A working hypothesis is that an urban area in the winter is analogous to a lake-enhanced snow environment (Fig. 6). Both a city and a lake share three elements that aid in snowfall enhancement: thermal instability, increased moisture, and wind convergence [13] Therefore, we hypothesize that urban land cover may have an effect similar to a warm lake in snowfall enhancement. We further hypothesize that this unique mechanism associated with winter precipitation acts in concert with the urban-enhancement mechanisms discussed in Section 1.

Doppler radar is a unique tool that can aid in addressing the questions of the mechanisms and magnitude of the urban effect on snowfall. Radar reflectivity data more accurately determines if the UHI is melting the falling snow (i.e., [10]), or if the urban environment is enhancing snowfall production. We are developing urban snowfall climatology for six cities in the Midwest and Eastern U.S.: Kansas City, MO, St. Louis, MO, Indianapolis, IN, Cincinnati, OH, Columbus, OH, and Baltimore, MD. The nearest WSR-88D radar sites for each city and surrounding surface meteorological (first-order and cooperative) observations are employed to identify snowfall events for winters (December–March) from 2005 through 2009 using Level-II and Level-III data from the National Climatic Data Center (NCDC) Hierarchical Data Storage System.

Figure 5: Urban canopy (Houston, Texas) representation in a coupled atmosphere-land surface model framework as derived from airborne lidar data. The data are coarsened to the ~1 kilometer resolution of the model grid. Source: (9).

Figure 5: Urban canopy (Houston, Texas) representation in a coupled atmosphere-land surface model framework as derived from airborne lidar data. The data are coarsened to the ~1 kilometer resolution of the model grid. Source: (9).

Daily observations from cooperative stations of temperature, precipitation, snowfall, and snow depth have been assembled into a database, quality controlled based on recommendations by [14], and interpolated to 0.25o latitude x 0.25o longitude (roughly 25km) grids from 1950 through 2003 [15,16]. Additional station data have been quality controlled through December 2010. Data pertaining to lower-tropospheric conditions above the region will be composed of radiosonde measurements and modeled data.

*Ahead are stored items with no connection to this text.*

import Mathlib
import Summits.ResolutionOfSingularities.ResolutionOfSingularities.Theorems.FrobeniusLadderFInjectiveMacaulayficationProp44PointStepRT
import Summits.ResolutionOfSingularities.ResolutionOfSingularities.Theorems.FrobeniusLadderFInjectiveMacaulayficationProp44CurveStepRT
import Literature.AlgebraicGeometry.Resolution.StrictTransformsStayTransverse
import Literature.AlgebraicGeometry.Resolution.StrictTransformTransverseCurve
import Literature.AlgebraicGeometry.Resolution.PermissibleCentres
import HarnessLib

/-!
# Route `RadicialJung`, crux `CleanModels` (stmt-ResolutionOfSingularities-15917), line `Sketch` rev 35, stub 6 `stub_cleanProp44` (X44c):
# «NO BAD POINT» SURVIVES THE BLOWING UP OF A CLOSED POINT OF THE STRATUM — the first lemma the Phase II residual (R1ᵐⁱⁿ) needs

Seat decomp-res-hand-2 g17.  The research residual (R1ᵐⁱⁿ) of stub 6 (✓ `cleanProp44_of_phaseTwoMin_of_curveMinNoGamma`, hand-2 g17) lives at
no-bad stages (the curves of `Σ = {ord ≥ μ}` regular and pairwise transverse) where every intersecting curve needs L7b INSERTIONS — blowing ups of
CLOSED POINTS of the stratum (✓ `exists_isCleanPermissibleSeq_blowup_curve_of_base`) — before it may be blown up.  The first thing any attack on
(R1ᵐⁱⁿ) must know is that such insertions do not destroy the no-bad property.  This is [CoP1] p. 10 («each exceptional curve in `Σ(i+1)` created by
the algorithm is regular … transverse to the strict transforms») read at a stage WITHOUT bad points, and it is assembled here from tree theorems only:

* the successor rule ✓ `CP2008Prop44.pointStep_next` (Lemma 4.3 (1) (3) (5): a curve of `Σ′` is the strict transform of a curve of `Σ`, or a regular
  line transverse to everything except strict transforms of curves SINGULAR at the centre — and there are none at a no-bad stage);
* the strict transform of a regular curve with a regular pair of parameters is regular (T2c, ✓ `vanishingIdeal_closure_eq_strictTransformIdeal_of_transverse`,
  the centre `{x}` being trivially transverse to the curve);
* two strict transforms meeting over a transverse intersection point are transverse (✓ `stalkIdeal_strictTransform_sup_stalkIdeal_strictTransform_eq_maximalIdeal`).

* `pointStep_noBad` — **no bad point upstairs** after blowing up a closed point `x` of order `μ` and embedding dimension `3` at a stage without bad
  points (regular `X` of dimension `≤ 3`, `(J, μ)` with `ord ≤ μ`, `V(J)` of codimension `≥ 2`).  Twin of the tree's curve-centre version
  ✓ `CP2008Prop44.curveStep_noBad`; statement in the same currency (configurations `𝒞`, `𝒞′` given by membership equivalences).

Honest framing: OURS (bookkeeping over printed Lemma 4.3); nothing here proves X44c, any case of `CleanModels`, or resolution of singularities in
characteristic `p`. [cite: CossartPiltant2008, Lemma 4.3 (1) (3) (5); Prop. 4.4 (proof, p. 10, steps 1–2)] [cite: StacksProject, Tag 0BI7, Tag 080E]
-/

noncomputable section

set_option linter.dupNamespace false -- mandated namespace of this single-conjunct summit

open CategoryTheory CategoryTheory.Limits AlgebraicGeometry TopologicalSpace IsLocalRing
open Literature.AlgebraicGeometry.Resolution
open Scheme.IdealSheafData
open Summit.ResolutionOfSingularities.ResolutionOfSingularities.Theorems.CP2008Prop44

namespace Summit.ResolutionOfSingularities.ResolutionOfSingularities.Theorems.RadicialJung.CleanModels

set_option maxHeartbeats 1600000 in
-- configuration bookkeeping with long membership predicates
/-- **No bad point upstairs after the blowing up of a closed point of the stratum at a stage without bad points.**  `X` locally Noetherian regular of
dimension `≤ 3`, `(J, μ)` with `μ ≥ 1`, `ord ≤ μ`, `V(J)` of codimension `≥ 2`; `𝒞` the curves of `Σ = {ord ≥ μ}` (closures of its non-closed maximal
points), NO BAD POINT (every curve of `𝒞` regular, any two transverse where they meet); `x` a closed point with `ord_x J = μ` and embedding dimension `3`,
`π : X′ → X` the blowing up at `x`, `𝒞′` the curves of `Σ′` for the controlled transform.  Then `X′` has no bad point for `𝒞′`.
[cite: CossartPiltant2008, Lemma 4.3 (1) (3) (5); Prop. 4.4 (proof, p. 10)] [cite: StacksProject, Tag 0BI7, Tag 080E] -/
theorem pointStep_noBad {X X' : Scheme.{0}} [IsLocallyNoetherian X] [IsLocallyNoetherian X'] (hX : Scheme.IsRegular X)
    (hX3 : topologicalKrullDim X ≤ 3) (J : X.IdealSheafData) {μ : ℕ} (hμ : 1 ≤ μ) (hle : ∀ z, idealOrder J z ≤ μ)
    (hcodim : ∀ z ∈ J.support, 1 < Order.coheight z)
    {𝒞 : Set (Closeds X)} (h𝒞 : ∀ C, C ∈ 𝒞 ↔ ∃ ζ ∈ maxPoints {z : X | (μ : ℕ∞) ≤ idealOrder J z},
      ¬ IsClosed ({ζ} : Set X) ∧ C = ⟨closure {ζ}, isClosed_closure⟩)
    (hRT : ∀ y : X, ¬ ∃ C ∈ 𝒞,
      y ∈ (vanishingIdeal C).subschemeι '' (Scheme.regularLocus (vanishingIdeal C).subscheme)ᶜ ∨
      (y ∈ (C : Set X) ∧ ∃ C' ∈ 𝒞, C' ≠ C ∧ y ∈ (C' : Set X) ∧
        stalkIdeal (vanishingIdeal C) y ⊔ stalkIdeal (vanishingIdeal C') y ≠ maximalIdeal (X.presheaf.stalk y)))
    {x : X} (hx : IsClosed ({x} : Set X)) (hord : idealOrder J x = μ)
    (hdim : (maximalIdeal (X.presheaf.stalk x)).spanFinrank = 3) {π : X' ⟶ X}
    (hπ : IsBlowup π (vanishingIdeal ⟨{x}, hx⟩))
    {𝒞' : Set (Closeds X')} (h𝒞' : ∀ C', C' ∈ 𝒞' ↔
      ∃ ζ ∈ maxPoints {z : X' | (μ : ℕ∞) ≤ idealOrder (controlledTransform π (vanishingIdeal ⟨{x}, hx⟩) J μ) z},
        ¬ IsClosed ({ζ} : Set X') ∧ C' = ⟨closure {ζ}, isClosed_closure⟩) :
    ∀ x' : X', ¬ ∃ C' ∈ 𝒞',
      x' ∈ (vanishingIdeal C').subschemeι '' (Scheme.regularLocus (vanishingIdeal C').subscheme)ᶜ ∨
      (x' ∈ (C' : Set X') ∧ ∃ C'' ∈ 𝒞', C'' ≠ C' ∧ x' ∈ (C'' : Set X') ∧
        stalkIdeal (vanishingIdeal C') x' ⊔ stalkIdeal (vanishingIdeal C'') x' ≠ maximalIdeal (X'.presheaf.stalk x')) := by
  classical
  haveI hrx : IsRegularLocalRing (X.presheaf.stalk x) := hX x
  -- no curve of `𝒞` is singular anywhere; any two are transverse where they meet
  have hnosing : ∀ C ∈ 𝒞, ∀ y : X, y ∉ (vanishingIdeal C).subschemeι '' (Scheme.regularLocus (vanishingIdeal C).subscheme)ᶜ :=
    fun C hC y hy => hRT y ⟨C, hC, Or.inl hy⟩
  have htrans : ∀ C ∈ 𝒞, ∀ D ∈ 𝒞, D ≠ C → ∀ y ∈ (C : Set X), y ∈ (D : Set X) →
      stalkIdeal (vanishingIdeal C) y ⊔ stalkIdeal (vanishingIdeal D) y = maximalIdeal (X.presheaf.stalk y) := by
    intro C hC D hD hDC y hyC hyD
    by_contra hne
    exact hRT y ⟨C, hC, Or.inr ⟨hyC, D, hD, hDC, hyD, hne⟩⟩
  -- T2c data of a curve of `𝒞` with respect to the point centre `{x}`
  have hCreg : ∀ C ∈ 𝒞, ∀ y ∈ (C : Set X), ∃ c : Fin 2 → X.presheaf.stalk y,
      IsRsopPart c ∧ Ideal.span (Set.range c) = stalkIdeal (vanishingIdeal C) y := fun C hC y hy =>
    (curve_of_noBad hX hX3 J hμ hle hcodim h𝒞 hRT hC).2.2.2.1 y hy (hX y)
  have htrC : ∀ C : Closeds X, ∀ y ∈ (C : Set X) ∩ ((⟨{x}, hx⟩ : Closeds X) : Set X),
      stalkIdeal (vanishingIdeal C) y ⊔ stalkIdeal (vanishingIdeal (⟨{x}, hx⟩ : Closeds X)) y = maximalIdeal _ := by
    rintro C y ⟨hyC, hyx⟩
    have hyx' : y = x := hyx
    subst hyx'
    rw [stalkIdeal_vanishingIdeal_singleton hx]
    exact sup_eq_right.mpr (stalkIdeal_vanishingIdeal_le_maximalIdeal C hyC)
  have hdimC : ∀ C : Closeds X, ∀ y ∈ (C : Set X) ∩ ((⟨{x}, hx⟩ : Closeds X) : Set X), ringKrullDim (X.presheaf.stalk y) = 3 := by
    rintro C y ⟨-, hyx⟩
    have hyx' : y = x := hyx
    subst hyx'
    have h := IsRegularLocalRing.spanFinrank_maximalIdeal (R := X.presheaf.stalk y)
    rw [hdim] at h
    exact_mod_cast h.symm
  -- a point of a strict transform maps into the curve
  have hmapsto : ∀ (C : Closeds X) {q : X'}, q ∈ closure (π ⁻¹' ((C : Set X) \ {x})) → π q ∈ (C : Set X) :=
    fun C q hq => closure_minimal (Set.preimage_mono fun _ h => h.1) (C.isClosed.preimage π.continuous) hq
  -- the strict transform of a curve of `𝒞` is regular
  have hstreg : ∀ C ∈ 𝒞, Scheme.IsRegular (vanishingIdeal
      (⟨closure (π ⁻¹' ((C : Set X) \ {x})), isClosed_closure⟩ : Closeds X')).subscheme := by
    intro C hC
    obtain ⟨heq, hreg⟩ := vanishingIdeal_closure_eq_strictTransformIdeal_of_transverse hπ (hCreg C hC) (htrC C) (hdimC C)
    have heq' : vanishingIdeal (⟨closure (π ⁻¹' ((C : Set X) \ {x})), isClosed_closure⟩ : Closeds X') =
        strictTransformIdeal π (vanishingIdeal (⟨{x}, hx⟩ : Closeds X)) (vanishingIdeal C) := heq
    rw [heq']
    exact hreg
  -- two strict transforms of curves of `𝒞` are transverse where they meet
  have hsttr : ∀ C ∈ 𝒞, ∀ D ∈ 𝒞, D ≠ C → ∀ q : X', q ∈ closure (π ⁻¹' ((C : Set X) \ {x})) →
      q ∈ closure (π ⁻¹' ((D : Set X) \ {x})) →
      stalkIdeal (vanishingIdeal (⟨closure (π ⁻¹' ((C : Set X) \ {x})), isClosed_closure⟩ : Closeds X')) q ⊔
        stalkIdeal (vanishingIdeal (⟨closure (π ⁻¹' ((D : Set X) \ {x})), isClosed_closure⟩ : Closeds X')) q =
        maximalIdeal (X'.presheaf.stalk q) := by
    intro C hC D hD hDC q hqC hqD
    exact stalkIdeal_strictTransform_sup_stalkIdeal_strictTransform_eq_maximalIdeal hπ (hCreg C hC) (htrC C) (hdimC C) D hqC hqD
      (htrans C hC D hD hDC (π q) (hmapsto C hqC) (hmapsto D hqD))
  -- the successor rule (Lemma 4.3 via `pointStep_next`), with the «singular at the centre» exception void
  have hnext : ∀ C' ∈ 𝒞', (∃ C ∈ 𝒞, (C' : Set X') = closure (π ⁻¹' ((C : Set X) \ {x}))) ∨
      (Scheme.IsRegular (vanishingIdeal C').subscheme ∧ ∀ D ∈ 𝒞', D ≠ C' → ∀ q ∈ (C' : Set X') ∩ (D : Set X'),
        stalkIdeal (vanishingIdeal C') q ⊔ stalkIdeal (vanishingIdeal D) q = maximalIdeal (X'.presheaf.stalk q)) := by
    intro C' hC'
    rcases pointStep_next hX hX3 J hμ hle hcodim hx hord hdim hπ h𝒞 h𝒞' C' hC' with h | ⟨hreg, htr⟩
    · exact Or.inl h
    · refine Or.inr ⟨hreg, fun D hD hDC' q hq => htr D hD hDC' ?_ q hq⟩
      rintro ⟨C, hC, -, hsing⟩
      exact hnosing C hC x hsing
  -- strict transforms as members of `Closeds X'`
  have hext : ∀ {C' : Closeds X'} {C : Closeds X}, (C' : Set X') = closure (π ⁻¹' ((C : Set X) \ {x})) →
      C' = ⟨closure (π ⁻¹' ((C : Set X) \ {x})), isClosed_closure⟩ := fun h => Closeds.ext h
  -- MAIN: a bad point upstairs is absurd
  rintro x' ⟨C', hC', hbad⟩
  rcases hnext C' hC' with ⟨C, hC, hC'eq⟩ | ⟨hreg', htr'⟩
  · -- `C'` is the strict transform of the curve `C` of `𝒞`
    have hC'cl := hext hC'eq
    rcases hbad with hsing | ⟨hx'C', C'', hC'', hne, hx'C'', hntr⟩
    · rw [hC'cl] at hsing
      exact forall_not_mem_of_isRegular_subscheme _ (hstreg C hC) x' hsing
    · rcases hnext C'' hC'' with ⟨C₂, hC₂, hC''eq⟩ | ⟨-, htr''⟩
      · -- both are strict transforms: transverse by persistence (the curves downstairs are transverse at `π x'`)
        have hC''cl := hext hC''eq
        have hC₂C : C₂ ≠ C := by
          rintro rfl
          exact hne (hC''cl.trans hC'cl.symm)
        have hq₁ : x' ∈ closure (π ⁻¹' ((C : Set X) \ {x})) := by rw [← hC'eq]; exact hx'C'
        have hq₂ : x' ∈ closure (π ⁻¹' ((C₂ : Set X) \ {x})) := by rw [← hC''eq]; exact hx'C''
        apply hntr
        rw [hC'cl, hC''cl]
        exact hsttr C hC C₂ hC₂ hC₂C x' hq₁ hq₂
      · -- `C''` is a new regular line: transverse to everything by the successor rule
        apply hntr
        rw [sup_comm]
        exact htr'' C' hC' hne.symm x' ⟨hx'C'', hx'C'⟩
  · -- `C'` is a new regular line
    rcases hbad with hsing | ⟨hx'C', C'', hC'', hne, hx'C'', hntr⟩
    · exact forall_not_mem_of_isRegular_subscheme _ hreg' x' hsing
    · exact hntr (htr' C'' hC'' hne x' ⟨hx'C', hx'C''⟩)

end Summit.ResolutionOfSingularities.ResolutionOfSingularities.Theorems.RadicialJung.CleanModels

end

Wind measurements at 1200 UTC at 850 hPa above the nearest upper-air observing station have been acquired from the University Center for Atmospheric Research. These data included geopotential height, air temperature, and dewpoint temperature at various atmospheric levels. The North American Regional Reanalysis (NARR) is a long-term, consistent, high-resolution climate data set for the North American domain from 1979 to present at 3h intervals and 32km grid spacing [17]. Among numerous other meteorological variables, NARR includes geopotential height, temperature, humidity, and wind information at 25hPa intervals from 1000hPa (near the surface) to 700hPa (roughly 3km), including the 850hPa level. Both datasets assist in defining upwind and downwind regions of each urban area by month.

Multidecadal data from a robust number of stations can facilitate the use of statistical analyses to detect and explain spatial anomalies in precipitation. Following the methods of [18], we are attempting to (a) assess spatiotemporal variations in monthly snowfall during consecutive epochs, (b) test for significant changes in monthly snowfall between consecutive epochs, (c) test for differences in atmospheric conditions between consecutive epochs, and (d) ascertain whether the changes in monthly snowfall may include increases that may have been caused by urbanization. To assess changes of a phenomenon over time, the study period will be divided into 20-year consecutive epochs: 1950–1970, 1971-1990, 1991-2010. The analysis will be conducted using the individual station data and the 0.25º grid points.

Figure 5: Urban canopy (Houston, Texas) representation in a coupled atmosphere-land surface model framework as derived from airborne lidar data. The data are coarsened to the ~1 kilometer resolution of the model grid. Source: (9).

Figure 6: Lake effect snow from a satellite perspective. Source: NASA.

Broader Impacts and Significance

Recently, the National Academy of Science (NAS) convened a summer study committee and workshop (July 2011) to explicitly scope current and future science and stakeholder observational needs in urban meteorology. The project was co-sponsored by NSF, NASA, and NOAA.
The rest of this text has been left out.